健やかな浪費生活3つの鉄則【趣味とお金のバランスを整える】
「浪費」と聞くと悪い響きがありますが、本書ではそれを「健やかな浪費」と定義しています。
つまり、心を満たしながらも未来を犠牲にしないお金の使い方です。
そのために著者たちが提唱するのが、以下の3つの鉄則。
- 鉄則① 自分が使うお金は自分で稼ぐ
- 鉄則② 使える国の制度は徹底的に使い倒す
- 鉄則③ いざという時のための備えは3段階で
どれもシンプルですが、これを実践できれば「趣味も貯蓄も両立できる理想の家計」が見えてきます。
ここからは、それぞれの鉄則を詳しく解説していきましょう。
鉄則① 自分が使うお金は自分で稼ぐ
最初の鉄則は、「自分が使うお金は自分で稼ぐ」こと。
これは単に自立を促す意味だけではなく、自分の趣味を自分の力で支えるという誇りを持つことを指しています。

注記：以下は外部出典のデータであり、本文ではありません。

import Literature.NumberTheory.LFunctions.FordProgram1Run22A
import Literature.NumberTheory.LFunctions.FordProgram1Run22B
import Literature.NumberTheory.LFunctions.FordProgram1Run22C
import HarnessLib

/-!
# Ford's "Program 1": kernel run 22 (`847 ≤ k ≤ 865`)

Topic `Literature/NumberTheory/LFunctions`. Everything here is PROVED (standard axioms):
`FordP1.checkT k = true` for `847 ≤ k ≤ 865`, i.e. the certified re-run of PROGRAM 1 of
K. Ford, Proc. LMS 85 (2002) (the second part of Theorem 3) for these `k` — see `FordProgram1.lean`
for the checker, its soundness `FordP1.row_of_checkK`, and the meaning of the constants
(`ρ = FordP1.rhoOf k / 10⁵`, `θ = FordP1.thetaOf k / 10⁴`, `ω = FordP1.omOf k / 10⁴`).

This file originally did the whole range in ONE kernel evaluation
(`decide +kernel` on `(List.range' 847 19).all checkT`), which no longer completes within the
resources of the full build. The kernel work now lives in the split files
`FordProgram1Run22A.lean` (`847 ≤ k ≤ 853`), `FordProgram1Run22B.lean` (`854 ≤ k ≤ 860`) and
`FordProgram1Run22C.lean` (`861 ≤ k ≤ 865`) — one `decide +kernel` per `k` — and the range
statement `FordP1.run22` below (same statement as before) is assembled from `FordP1.run22A/B/C`
by an elementary case split, with no kernel evaluation in this file. The assembly of all runs is
`FordTheorem3SmallK.lean`.

## References

* K. Ford, Proc. London Math. Soc. (3) 85 (2002), 565–633; arXiv:1910.08209: Theorem 3, (1.7),
  Lemmas 3.4–3.5, Appendix "PROGRAM 1". [Ford2002]
-/

namespace Literature.NumberTheory.LFunctions
namespace FordP1

/-- **Kernel run 22**: `checkT k` for `847 ≤ k ≤ 865` (assembled from the split kernel runs
`run22A`, `run22B`, `run22C`). [cite: Ford2002, Theorem 3 (second part) and PROGRAM 1] -/
theorem run22 : ((List.range' 847 19).all checkT) = true := by
  rw [List.all_eq_true]
  intro k hk
  obtain ⟨h1, h2⟩ := List.mem_range'_1.mp hk
  rcases lt_or_ge k 854 with h | h
  · exact run22A k h1 (by omega)
  rcases lt_or_ge k 861 with h' | h'
  · exact run22B k h (by omega)
  · exact run22C k h' (by omega)

end FordP1
end Literature.NumberTheory.LFunctions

女性は男性より平均寿命が長く、将来にわたってお金が必要になる期間も長いとされています。
つまり、「趣味にお金を使い続けたいなら、まずは自分の経済基盤を持つこと」が大前提なのです。
給与明細を読むことは自己防衛
あなたは給与明細をしっかり確認していますか?
健康保険、厚生年金、雇用保険など、毎月天引きされている項目は「将来のあなたを守るお金」です。
本書では、給与明細の読み方や社会保険制度の基本を丁寧に解説しています。
「趣味を楽しむために知っておきたい最低限のマネー知識」としても有用です。
稼ぐ力=社会的信用の証になる理由
継続的に働き、収入を得ている人ほど、クレジットカードやローン審査でも有利になります。
つまり、「稼ぐ力」は趣味を楽しむための信用力でもあるのです。
特にオタク活動では、遠征費・チケット代・グッズ購入などカード決済が欠かせません。
安定して働くことで、この「推し活に必要な信用力」を維持できます。
「趣味とお金」を両立させるためには、稼ぐこと=自分の情熱を守る手段という視点が欠かせません。
鉄則② 新NISAとiDeCoで「推し活資金」と「老後」を両立する
次の鉄則は、「国の制度を徹底的に使い倒す」こと。
多くの人が「節約術」や「ポイント活用」には詳しいのに、NISAやiDeCoなどの“国の優遇制度”を使っていないことが多いのです。
新NISAになってから投資枠が広がり、その重要性は書籍発刊当時よりも高まりました…!
「推し」に貢ぐ前に「非課税枠」を使い切ろう
たとえばNISA(少額投資非課税制度)を活用すれば、投資で得た利益に税金がかからないという大きなメリットがあります。
通常は約20%の税金が引かれるところ、NISAならそのまま全額が手元に残る。
つまり、「増えた分をまるごと推し活に使える」わけです。
一方、iDeCo(個人型確定拠出年金)は節税効果が高く、老後資金を作るのに最適。
拠出した金額が全額所得控除になるため、税金を減らしながら強制的に貯められる仕組みです。
NISAとiDeCoをどう使い分けるか
著者の篠田さんは、こうアドバイスしています。
「推しのイベントなどで近いうちにお金が必要ならNISA、老後の安心を重視するならiDeCo」。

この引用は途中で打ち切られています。